◆ **SOURCE INFORMATION**
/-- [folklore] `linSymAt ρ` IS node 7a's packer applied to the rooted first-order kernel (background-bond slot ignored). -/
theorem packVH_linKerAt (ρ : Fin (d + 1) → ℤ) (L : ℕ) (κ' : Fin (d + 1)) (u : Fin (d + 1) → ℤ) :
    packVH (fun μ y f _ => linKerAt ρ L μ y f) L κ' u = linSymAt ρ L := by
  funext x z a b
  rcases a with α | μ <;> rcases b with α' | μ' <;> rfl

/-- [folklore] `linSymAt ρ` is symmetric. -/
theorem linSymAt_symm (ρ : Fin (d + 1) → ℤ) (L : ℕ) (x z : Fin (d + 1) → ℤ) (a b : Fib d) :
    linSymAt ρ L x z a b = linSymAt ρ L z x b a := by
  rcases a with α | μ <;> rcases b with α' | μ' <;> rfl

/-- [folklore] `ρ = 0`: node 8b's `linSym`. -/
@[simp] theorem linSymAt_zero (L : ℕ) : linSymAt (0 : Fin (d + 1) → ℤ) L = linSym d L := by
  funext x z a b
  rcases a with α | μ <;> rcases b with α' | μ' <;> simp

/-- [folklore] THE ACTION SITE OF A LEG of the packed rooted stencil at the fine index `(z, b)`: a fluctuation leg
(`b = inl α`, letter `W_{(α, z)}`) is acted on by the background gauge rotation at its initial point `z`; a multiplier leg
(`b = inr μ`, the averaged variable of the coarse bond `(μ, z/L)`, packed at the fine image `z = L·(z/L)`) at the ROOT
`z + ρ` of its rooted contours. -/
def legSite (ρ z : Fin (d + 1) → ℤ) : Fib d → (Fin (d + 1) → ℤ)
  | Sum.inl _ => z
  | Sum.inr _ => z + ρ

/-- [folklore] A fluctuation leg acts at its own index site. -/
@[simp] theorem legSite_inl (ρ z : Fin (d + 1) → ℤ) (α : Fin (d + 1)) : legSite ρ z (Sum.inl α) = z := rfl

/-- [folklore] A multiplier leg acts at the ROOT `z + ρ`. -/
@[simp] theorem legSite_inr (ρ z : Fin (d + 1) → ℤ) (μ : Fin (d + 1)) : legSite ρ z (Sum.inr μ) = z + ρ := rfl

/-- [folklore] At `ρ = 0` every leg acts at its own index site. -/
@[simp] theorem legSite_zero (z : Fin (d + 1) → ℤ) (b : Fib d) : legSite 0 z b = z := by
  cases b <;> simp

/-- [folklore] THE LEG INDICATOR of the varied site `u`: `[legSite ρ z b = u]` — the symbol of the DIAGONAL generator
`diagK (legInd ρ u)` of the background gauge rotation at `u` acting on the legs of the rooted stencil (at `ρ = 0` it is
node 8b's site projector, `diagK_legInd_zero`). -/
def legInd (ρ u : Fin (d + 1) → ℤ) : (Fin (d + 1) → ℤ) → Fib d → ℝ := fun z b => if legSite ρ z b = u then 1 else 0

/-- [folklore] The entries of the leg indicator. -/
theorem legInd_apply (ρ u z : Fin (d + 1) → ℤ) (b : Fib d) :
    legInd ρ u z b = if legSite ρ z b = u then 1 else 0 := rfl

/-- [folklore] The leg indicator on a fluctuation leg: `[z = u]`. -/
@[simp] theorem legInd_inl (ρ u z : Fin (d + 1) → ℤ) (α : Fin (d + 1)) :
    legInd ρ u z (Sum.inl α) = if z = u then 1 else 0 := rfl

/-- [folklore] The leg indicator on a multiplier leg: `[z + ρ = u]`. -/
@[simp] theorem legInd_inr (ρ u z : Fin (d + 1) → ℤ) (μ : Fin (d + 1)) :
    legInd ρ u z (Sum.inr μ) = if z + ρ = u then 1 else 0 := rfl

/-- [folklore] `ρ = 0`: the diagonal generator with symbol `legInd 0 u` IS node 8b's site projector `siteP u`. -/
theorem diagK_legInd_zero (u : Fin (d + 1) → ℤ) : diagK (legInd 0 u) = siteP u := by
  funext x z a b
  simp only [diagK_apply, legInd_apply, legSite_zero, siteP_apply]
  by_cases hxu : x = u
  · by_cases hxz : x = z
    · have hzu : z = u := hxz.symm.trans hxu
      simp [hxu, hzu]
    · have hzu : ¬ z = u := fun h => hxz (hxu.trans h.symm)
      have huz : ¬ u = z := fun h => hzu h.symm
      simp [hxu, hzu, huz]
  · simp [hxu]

◆ **EXERCISE**
Each line in the listing above from the one containing "theorem legInd_inl (ρ" through the one containing "on a multiplier" should be repeated exactly, and no other line.

◆ **YOUR RESPONSE**
@[simp] theorem legInd_inl (ρ u z : Fin (d + 1) → ℤ) (α : Fin (d + 1)) :
    legInd ρ u z (Sum.inl α) = if z = u then 1 else 0 := rfl

/-- [folklore] The leg indicator on a multiplier leg: `[z + ρ = u]`. -/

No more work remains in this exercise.